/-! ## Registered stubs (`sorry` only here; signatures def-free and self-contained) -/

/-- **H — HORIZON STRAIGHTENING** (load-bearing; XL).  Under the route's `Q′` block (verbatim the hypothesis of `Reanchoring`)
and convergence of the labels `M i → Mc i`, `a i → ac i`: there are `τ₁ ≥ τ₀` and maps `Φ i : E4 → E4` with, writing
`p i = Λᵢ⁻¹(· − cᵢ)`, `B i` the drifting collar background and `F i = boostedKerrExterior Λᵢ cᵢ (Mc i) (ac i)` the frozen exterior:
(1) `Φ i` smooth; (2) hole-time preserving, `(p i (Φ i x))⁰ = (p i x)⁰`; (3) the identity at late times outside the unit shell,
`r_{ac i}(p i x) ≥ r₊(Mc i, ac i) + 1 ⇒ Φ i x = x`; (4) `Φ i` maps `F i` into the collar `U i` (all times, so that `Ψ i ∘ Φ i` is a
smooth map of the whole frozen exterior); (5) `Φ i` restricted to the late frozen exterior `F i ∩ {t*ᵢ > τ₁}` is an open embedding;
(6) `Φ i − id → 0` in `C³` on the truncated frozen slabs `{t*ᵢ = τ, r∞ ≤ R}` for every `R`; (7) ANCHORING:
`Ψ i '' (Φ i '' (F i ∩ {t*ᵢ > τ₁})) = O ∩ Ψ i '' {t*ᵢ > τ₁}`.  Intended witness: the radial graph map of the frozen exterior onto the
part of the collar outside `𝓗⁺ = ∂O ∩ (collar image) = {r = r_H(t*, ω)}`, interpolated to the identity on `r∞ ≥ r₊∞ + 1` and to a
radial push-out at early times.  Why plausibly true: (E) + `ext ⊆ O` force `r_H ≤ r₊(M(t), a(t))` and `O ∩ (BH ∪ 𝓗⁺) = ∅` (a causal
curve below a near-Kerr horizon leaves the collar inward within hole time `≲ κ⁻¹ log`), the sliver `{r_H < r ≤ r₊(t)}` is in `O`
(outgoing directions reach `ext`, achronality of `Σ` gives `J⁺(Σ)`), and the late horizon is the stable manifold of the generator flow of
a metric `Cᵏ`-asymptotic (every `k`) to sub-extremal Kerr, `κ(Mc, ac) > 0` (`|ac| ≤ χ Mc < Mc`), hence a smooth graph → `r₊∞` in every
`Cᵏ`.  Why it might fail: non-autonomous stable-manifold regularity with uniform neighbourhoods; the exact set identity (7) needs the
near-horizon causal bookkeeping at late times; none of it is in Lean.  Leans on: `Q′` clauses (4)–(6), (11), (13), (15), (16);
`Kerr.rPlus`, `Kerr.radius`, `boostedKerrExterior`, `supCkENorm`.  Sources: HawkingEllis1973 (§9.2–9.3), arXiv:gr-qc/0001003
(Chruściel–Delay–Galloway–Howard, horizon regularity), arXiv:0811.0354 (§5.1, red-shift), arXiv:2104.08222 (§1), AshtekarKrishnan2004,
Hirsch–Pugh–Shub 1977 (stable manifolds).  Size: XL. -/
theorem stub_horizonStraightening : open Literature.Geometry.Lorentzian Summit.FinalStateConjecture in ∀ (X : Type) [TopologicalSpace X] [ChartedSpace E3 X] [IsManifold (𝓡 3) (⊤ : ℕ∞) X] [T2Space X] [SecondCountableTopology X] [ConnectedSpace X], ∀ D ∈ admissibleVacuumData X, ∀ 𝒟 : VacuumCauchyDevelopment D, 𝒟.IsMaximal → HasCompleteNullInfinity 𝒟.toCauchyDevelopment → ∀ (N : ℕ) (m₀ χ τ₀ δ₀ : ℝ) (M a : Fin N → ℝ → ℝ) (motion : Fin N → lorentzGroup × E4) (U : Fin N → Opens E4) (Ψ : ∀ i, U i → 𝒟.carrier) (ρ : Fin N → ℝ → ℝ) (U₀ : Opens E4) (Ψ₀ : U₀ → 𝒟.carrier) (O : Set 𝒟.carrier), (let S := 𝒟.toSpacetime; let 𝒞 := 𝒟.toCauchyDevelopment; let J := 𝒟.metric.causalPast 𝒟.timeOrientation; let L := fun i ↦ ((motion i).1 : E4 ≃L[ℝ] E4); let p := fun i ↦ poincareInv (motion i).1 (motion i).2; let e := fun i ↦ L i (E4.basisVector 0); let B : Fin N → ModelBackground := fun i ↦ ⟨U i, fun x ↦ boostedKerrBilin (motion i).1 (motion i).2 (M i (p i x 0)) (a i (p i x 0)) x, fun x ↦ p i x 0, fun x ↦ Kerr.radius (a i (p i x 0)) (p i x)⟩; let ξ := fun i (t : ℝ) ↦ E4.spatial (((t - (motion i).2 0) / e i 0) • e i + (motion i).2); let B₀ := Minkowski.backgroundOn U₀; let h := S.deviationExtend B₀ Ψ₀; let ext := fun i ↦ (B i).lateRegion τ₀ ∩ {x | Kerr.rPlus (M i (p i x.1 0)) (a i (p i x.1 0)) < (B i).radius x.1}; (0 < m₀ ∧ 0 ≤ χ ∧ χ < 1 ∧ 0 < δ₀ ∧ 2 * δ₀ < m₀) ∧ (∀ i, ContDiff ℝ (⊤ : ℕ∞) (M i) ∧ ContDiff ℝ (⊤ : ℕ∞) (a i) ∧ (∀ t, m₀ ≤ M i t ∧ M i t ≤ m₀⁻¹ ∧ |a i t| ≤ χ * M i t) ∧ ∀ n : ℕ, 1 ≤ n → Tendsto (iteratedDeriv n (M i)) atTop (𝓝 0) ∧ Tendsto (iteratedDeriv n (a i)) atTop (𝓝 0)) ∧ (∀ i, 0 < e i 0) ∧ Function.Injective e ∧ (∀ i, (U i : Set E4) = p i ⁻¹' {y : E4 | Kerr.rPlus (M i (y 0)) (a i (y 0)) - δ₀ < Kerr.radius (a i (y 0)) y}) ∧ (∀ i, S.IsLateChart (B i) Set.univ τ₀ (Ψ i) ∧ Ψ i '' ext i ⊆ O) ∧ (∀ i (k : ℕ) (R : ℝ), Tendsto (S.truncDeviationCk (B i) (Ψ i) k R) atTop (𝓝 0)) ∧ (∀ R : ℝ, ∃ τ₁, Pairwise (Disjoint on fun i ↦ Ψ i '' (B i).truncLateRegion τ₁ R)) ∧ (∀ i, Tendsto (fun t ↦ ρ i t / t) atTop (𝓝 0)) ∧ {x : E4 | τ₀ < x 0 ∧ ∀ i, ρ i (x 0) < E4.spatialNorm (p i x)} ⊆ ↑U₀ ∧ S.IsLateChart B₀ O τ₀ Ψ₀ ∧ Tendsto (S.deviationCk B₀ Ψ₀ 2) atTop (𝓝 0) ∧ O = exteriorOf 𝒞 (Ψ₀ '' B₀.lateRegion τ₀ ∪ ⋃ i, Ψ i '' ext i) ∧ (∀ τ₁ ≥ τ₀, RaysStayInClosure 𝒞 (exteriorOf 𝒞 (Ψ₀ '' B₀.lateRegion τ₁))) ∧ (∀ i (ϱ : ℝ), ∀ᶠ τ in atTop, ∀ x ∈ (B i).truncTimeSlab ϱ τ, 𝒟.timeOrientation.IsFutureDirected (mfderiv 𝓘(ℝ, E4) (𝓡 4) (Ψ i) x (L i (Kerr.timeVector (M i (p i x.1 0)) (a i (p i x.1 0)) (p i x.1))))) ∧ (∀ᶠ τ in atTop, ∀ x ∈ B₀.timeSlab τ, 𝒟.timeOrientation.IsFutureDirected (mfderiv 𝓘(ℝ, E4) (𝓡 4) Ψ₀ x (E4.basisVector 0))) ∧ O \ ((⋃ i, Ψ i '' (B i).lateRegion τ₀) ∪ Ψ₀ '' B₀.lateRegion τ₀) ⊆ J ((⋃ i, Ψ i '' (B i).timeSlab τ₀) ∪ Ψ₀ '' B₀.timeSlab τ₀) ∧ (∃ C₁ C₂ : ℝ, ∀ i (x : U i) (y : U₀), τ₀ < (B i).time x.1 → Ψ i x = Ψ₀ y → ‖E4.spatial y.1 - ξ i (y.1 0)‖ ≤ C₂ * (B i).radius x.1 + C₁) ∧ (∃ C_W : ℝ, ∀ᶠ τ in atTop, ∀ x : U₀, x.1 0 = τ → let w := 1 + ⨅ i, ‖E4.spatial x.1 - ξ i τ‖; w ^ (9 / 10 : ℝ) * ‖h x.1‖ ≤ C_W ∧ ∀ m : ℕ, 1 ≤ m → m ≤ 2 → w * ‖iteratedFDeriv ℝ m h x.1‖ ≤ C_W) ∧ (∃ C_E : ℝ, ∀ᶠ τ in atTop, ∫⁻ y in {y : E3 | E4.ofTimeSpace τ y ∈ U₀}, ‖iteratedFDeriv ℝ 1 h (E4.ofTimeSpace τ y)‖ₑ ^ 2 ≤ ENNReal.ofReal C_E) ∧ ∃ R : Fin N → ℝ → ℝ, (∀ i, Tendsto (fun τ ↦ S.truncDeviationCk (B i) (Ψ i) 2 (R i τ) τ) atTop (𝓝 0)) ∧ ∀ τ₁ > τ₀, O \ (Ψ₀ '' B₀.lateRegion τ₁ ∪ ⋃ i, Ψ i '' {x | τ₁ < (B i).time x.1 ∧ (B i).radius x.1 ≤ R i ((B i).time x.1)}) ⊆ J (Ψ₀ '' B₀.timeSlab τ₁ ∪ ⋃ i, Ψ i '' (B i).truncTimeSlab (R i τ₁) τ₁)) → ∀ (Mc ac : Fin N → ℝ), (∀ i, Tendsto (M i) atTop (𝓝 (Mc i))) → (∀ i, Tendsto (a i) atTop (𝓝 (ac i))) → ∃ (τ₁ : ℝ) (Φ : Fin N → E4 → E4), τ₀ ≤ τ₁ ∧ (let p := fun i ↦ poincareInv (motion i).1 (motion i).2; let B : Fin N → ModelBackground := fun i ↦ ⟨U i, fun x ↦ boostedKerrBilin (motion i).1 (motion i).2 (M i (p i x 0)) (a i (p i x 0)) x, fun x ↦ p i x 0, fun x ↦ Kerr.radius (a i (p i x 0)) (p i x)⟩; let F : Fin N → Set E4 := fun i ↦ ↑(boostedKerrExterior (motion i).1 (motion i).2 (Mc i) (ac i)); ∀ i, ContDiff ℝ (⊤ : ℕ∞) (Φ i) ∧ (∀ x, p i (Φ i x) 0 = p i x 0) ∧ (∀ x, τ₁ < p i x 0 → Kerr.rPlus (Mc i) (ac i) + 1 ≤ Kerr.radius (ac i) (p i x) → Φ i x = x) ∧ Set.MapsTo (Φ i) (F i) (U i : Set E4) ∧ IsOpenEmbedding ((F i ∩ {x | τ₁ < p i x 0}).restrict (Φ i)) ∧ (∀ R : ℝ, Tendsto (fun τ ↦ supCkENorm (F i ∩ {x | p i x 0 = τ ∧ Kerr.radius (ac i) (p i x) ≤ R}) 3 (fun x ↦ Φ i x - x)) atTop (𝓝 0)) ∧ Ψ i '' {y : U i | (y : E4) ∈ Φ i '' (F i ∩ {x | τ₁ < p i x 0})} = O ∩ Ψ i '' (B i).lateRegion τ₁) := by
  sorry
...
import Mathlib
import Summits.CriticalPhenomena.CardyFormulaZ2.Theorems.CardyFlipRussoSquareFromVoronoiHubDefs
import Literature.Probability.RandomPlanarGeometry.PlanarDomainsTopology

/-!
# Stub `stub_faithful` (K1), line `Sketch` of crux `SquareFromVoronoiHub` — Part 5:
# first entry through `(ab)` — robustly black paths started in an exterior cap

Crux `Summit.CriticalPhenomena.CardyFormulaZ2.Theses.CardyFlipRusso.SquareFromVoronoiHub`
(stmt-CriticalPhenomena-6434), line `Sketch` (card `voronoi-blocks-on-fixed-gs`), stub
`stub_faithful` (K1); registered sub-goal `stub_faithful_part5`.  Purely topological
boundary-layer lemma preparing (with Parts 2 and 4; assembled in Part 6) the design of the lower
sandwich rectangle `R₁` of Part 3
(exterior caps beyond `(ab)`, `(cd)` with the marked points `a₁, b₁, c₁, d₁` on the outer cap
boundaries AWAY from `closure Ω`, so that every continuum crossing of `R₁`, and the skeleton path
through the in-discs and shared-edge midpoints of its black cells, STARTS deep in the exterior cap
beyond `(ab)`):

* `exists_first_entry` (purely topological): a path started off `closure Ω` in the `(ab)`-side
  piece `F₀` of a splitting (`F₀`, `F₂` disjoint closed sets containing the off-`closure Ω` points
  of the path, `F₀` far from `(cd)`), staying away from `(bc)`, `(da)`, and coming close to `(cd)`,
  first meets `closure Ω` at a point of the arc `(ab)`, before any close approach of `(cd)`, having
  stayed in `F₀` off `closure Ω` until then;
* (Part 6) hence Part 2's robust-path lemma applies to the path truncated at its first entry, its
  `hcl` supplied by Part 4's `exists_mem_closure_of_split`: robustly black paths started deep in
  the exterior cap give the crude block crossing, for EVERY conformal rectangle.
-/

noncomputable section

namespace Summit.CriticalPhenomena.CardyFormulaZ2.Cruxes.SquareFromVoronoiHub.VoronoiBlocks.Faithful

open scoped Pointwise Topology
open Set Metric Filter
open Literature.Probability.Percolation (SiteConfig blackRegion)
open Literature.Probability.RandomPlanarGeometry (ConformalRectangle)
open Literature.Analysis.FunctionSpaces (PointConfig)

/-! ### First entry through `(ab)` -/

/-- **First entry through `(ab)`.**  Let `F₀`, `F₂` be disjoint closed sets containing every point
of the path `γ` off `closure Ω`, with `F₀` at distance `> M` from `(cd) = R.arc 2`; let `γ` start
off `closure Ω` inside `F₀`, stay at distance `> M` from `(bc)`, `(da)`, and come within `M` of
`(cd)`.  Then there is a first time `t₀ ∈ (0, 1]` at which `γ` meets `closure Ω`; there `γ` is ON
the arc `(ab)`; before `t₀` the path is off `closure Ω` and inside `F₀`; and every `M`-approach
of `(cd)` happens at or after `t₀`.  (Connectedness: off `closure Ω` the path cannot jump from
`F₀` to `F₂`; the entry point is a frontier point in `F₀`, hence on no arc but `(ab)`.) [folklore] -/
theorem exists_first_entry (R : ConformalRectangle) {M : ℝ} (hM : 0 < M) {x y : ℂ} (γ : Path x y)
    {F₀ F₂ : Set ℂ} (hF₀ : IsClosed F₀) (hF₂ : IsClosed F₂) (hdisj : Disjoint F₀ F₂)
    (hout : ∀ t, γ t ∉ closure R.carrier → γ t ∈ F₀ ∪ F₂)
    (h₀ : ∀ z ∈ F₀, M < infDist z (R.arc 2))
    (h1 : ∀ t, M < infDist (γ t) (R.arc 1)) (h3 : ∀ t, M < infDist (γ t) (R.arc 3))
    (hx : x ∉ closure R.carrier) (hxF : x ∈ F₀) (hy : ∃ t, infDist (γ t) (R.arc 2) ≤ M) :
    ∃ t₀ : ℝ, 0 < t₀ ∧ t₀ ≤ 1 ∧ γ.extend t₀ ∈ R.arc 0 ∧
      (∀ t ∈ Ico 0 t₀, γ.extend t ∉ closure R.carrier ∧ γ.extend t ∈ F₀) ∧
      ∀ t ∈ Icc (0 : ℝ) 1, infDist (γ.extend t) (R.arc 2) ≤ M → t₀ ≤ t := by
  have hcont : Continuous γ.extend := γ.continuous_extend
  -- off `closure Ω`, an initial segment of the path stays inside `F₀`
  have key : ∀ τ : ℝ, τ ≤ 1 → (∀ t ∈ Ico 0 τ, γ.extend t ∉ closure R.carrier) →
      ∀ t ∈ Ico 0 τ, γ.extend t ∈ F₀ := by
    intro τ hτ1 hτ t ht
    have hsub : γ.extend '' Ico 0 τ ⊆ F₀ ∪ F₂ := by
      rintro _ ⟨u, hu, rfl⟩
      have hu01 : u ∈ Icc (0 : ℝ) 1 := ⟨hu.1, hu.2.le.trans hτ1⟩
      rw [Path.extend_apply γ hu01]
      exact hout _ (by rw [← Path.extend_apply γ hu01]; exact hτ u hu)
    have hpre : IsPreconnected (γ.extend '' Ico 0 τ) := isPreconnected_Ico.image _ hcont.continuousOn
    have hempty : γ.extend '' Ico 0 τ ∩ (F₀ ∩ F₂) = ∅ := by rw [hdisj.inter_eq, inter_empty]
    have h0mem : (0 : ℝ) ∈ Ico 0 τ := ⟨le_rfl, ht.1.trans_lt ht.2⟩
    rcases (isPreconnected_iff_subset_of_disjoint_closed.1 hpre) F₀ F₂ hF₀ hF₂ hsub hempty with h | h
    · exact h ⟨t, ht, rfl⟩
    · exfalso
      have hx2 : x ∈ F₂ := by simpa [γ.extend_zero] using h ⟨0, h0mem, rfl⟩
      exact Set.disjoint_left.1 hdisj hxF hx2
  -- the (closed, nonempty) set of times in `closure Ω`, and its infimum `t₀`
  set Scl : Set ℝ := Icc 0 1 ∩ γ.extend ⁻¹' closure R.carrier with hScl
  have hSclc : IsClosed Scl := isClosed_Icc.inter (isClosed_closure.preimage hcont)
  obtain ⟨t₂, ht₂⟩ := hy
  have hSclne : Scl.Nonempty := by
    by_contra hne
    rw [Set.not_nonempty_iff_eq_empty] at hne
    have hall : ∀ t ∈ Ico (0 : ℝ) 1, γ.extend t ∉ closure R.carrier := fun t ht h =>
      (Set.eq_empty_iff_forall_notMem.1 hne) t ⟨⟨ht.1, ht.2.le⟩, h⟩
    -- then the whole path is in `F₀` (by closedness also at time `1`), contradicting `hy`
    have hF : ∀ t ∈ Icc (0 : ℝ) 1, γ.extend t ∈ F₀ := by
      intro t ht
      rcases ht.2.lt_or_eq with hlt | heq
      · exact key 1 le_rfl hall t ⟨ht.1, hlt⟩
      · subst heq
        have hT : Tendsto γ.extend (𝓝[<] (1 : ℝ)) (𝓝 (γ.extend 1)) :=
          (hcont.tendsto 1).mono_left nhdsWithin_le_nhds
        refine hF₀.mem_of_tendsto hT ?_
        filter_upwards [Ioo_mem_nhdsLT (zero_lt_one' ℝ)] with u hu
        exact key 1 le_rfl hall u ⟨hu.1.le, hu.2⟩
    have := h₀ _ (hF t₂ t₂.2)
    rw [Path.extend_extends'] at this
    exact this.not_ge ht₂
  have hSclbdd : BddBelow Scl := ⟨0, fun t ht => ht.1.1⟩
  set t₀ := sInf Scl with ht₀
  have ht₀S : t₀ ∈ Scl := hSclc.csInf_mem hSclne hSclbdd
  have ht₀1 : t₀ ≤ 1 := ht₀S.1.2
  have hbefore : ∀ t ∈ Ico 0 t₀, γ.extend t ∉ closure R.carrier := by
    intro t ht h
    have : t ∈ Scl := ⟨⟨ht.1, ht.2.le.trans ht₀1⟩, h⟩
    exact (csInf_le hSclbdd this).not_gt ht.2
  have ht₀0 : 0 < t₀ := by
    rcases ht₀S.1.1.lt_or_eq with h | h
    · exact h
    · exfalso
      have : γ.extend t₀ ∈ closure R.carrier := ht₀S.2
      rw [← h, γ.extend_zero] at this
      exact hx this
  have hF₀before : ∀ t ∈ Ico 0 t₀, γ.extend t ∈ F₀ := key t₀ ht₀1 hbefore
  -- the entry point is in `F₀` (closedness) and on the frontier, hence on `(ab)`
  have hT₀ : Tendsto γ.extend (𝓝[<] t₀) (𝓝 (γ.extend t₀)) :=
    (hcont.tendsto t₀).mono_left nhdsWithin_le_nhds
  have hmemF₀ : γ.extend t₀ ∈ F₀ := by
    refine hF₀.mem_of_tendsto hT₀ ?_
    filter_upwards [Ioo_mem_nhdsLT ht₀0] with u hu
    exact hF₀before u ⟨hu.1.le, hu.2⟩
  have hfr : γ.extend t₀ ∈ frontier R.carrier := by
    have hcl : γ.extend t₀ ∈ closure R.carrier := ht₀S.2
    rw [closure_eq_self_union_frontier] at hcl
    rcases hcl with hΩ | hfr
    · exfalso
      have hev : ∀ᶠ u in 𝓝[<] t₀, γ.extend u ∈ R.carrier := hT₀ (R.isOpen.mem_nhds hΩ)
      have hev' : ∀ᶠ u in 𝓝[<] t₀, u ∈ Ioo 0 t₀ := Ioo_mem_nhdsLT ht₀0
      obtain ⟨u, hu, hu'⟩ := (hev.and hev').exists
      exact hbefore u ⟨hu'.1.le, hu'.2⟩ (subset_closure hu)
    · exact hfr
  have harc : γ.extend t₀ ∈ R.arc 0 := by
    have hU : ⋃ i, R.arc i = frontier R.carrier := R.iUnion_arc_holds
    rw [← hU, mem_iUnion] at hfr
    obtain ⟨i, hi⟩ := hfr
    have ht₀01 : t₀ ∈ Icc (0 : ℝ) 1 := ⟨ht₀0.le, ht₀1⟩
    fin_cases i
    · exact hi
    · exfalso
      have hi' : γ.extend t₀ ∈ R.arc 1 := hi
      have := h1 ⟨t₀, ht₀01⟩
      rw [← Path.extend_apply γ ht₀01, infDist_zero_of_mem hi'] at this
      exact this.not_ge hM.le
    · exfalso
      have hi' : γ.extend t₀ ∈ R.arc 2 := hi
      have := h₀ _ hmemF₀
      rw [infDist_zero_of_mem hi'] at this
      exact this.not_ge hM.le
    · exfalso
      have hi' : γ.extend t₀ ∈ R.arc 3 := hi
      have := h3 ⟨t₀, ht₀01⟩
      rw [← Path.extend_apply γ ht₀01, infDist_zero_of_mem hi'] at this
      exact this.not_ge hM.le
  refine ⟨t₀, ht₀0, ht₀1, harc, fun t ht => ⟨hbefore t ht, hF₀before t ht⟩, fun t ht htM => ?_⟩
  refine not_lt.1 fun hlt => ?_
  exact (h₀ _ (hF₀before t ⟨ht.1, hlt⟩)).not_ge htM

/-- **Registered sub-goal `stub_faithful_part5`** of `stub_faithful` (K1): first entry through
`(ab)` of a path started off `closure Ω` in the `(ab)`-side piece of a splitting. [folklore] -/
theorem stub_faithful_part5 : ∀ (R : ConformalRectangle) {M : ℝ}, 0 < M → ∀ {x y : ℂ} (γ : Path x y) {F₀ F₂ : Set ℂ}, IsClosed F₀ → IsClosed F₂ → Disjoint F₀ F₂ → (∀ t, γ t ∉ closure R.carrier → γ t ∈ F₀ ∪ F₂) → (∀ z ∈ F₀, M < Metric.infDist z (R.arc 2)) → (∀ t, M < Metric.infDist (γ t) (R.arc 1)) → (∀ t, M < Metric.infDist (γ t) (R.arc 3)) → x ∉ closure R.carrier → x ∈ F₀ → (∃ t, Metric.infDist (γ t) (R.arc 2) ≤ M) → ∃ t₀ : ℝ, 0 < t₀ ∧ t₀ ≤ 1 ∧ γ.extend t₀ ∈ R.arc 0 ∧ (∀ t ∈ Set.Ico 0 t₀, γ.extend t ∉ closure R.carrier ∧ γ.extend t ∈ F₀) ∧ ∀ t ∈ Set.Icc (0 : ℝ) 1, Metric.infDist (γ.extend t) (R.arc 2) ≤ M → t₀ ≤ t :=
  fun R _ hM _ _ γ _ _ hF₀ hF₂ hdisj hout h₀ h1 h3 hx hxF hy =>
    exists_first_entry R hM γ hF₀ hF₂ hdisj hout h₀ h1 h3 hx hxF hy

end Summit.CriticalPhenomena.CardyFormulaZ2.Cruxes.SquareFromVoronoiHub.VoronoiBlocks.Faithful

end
==
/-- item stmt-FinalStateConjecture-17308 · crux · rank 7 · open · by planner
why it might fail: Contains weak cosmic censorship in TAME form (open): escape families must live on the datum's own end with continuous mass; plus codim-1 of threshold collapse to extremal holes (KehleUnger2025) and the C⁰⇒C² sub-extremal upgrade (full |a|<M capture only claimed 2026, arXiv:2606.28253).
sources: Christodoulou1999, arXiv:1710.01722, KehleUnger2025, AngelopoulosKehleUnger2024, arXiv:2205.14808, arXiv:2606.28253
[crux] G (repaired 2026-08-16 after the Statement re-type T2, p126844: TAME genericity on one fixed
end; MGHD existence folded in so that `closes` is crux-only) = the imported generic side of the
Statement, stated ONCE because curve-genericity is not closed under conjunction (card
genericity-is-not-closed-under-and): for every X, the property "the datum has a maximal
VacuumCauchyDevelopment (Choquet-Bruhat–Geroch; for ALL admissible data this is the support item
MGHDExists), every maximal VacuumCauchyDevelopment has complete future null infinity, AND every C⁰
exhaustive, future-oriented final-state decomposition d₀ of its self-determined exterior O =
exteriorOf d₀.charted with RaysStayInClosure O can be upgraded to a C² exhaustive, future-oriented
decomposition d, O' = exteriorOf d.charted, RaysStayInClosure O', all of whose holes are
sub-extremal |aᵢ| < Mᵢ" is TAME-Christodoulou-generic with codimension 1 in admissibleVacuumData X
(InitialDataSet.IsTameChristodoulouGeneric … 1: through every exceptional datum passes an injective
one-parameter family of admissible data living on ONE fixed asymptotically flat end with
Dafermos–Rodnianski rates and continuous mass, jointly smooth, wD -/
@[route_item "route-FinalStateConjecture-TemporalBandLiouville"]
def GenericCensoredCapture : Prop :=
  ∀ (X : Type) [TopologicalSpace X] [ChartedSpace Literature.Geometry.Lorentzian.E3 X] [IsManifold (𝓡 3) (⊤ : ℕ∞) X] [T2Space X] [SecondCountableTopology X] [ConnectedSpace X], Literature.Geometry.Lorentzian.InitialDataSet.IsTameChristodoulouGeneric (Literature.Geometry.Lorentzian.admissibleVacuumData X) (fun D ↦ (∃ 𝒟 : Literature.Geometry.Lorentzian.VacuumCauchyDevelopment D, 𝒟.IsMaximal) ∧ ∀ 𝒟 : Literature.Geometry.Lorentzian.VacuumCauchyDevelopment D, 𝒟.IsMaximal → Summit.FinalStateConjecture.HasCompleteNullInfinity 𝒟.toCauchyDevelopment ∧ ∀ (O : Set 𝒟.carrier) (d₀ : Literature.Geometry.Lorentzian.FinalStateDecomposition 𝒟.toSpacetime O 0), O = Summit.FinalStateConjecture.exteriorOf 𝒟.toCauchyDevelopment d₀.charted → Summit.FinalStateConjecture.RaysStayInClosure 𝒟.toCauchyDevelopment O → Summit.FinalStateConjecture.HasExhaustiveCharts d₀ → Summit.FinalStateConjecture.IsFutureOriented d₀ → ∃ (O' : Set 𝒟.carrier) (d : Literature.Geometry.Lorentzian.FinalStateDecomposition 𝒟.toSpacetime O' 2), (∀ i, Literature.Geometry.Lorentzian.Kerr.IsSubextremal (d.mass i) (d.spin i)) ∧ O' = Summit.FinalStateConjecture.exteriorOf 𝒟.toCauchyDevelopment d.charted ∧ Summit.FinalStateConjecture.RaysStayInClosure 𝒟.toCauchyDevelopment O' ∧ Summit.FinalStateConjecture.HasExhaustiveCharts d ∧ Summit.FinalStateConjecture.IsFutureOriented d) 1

▸ Your goal: Only a number is expected here: the count of lines with the string "regularity" in the material above.

▸ Result: 2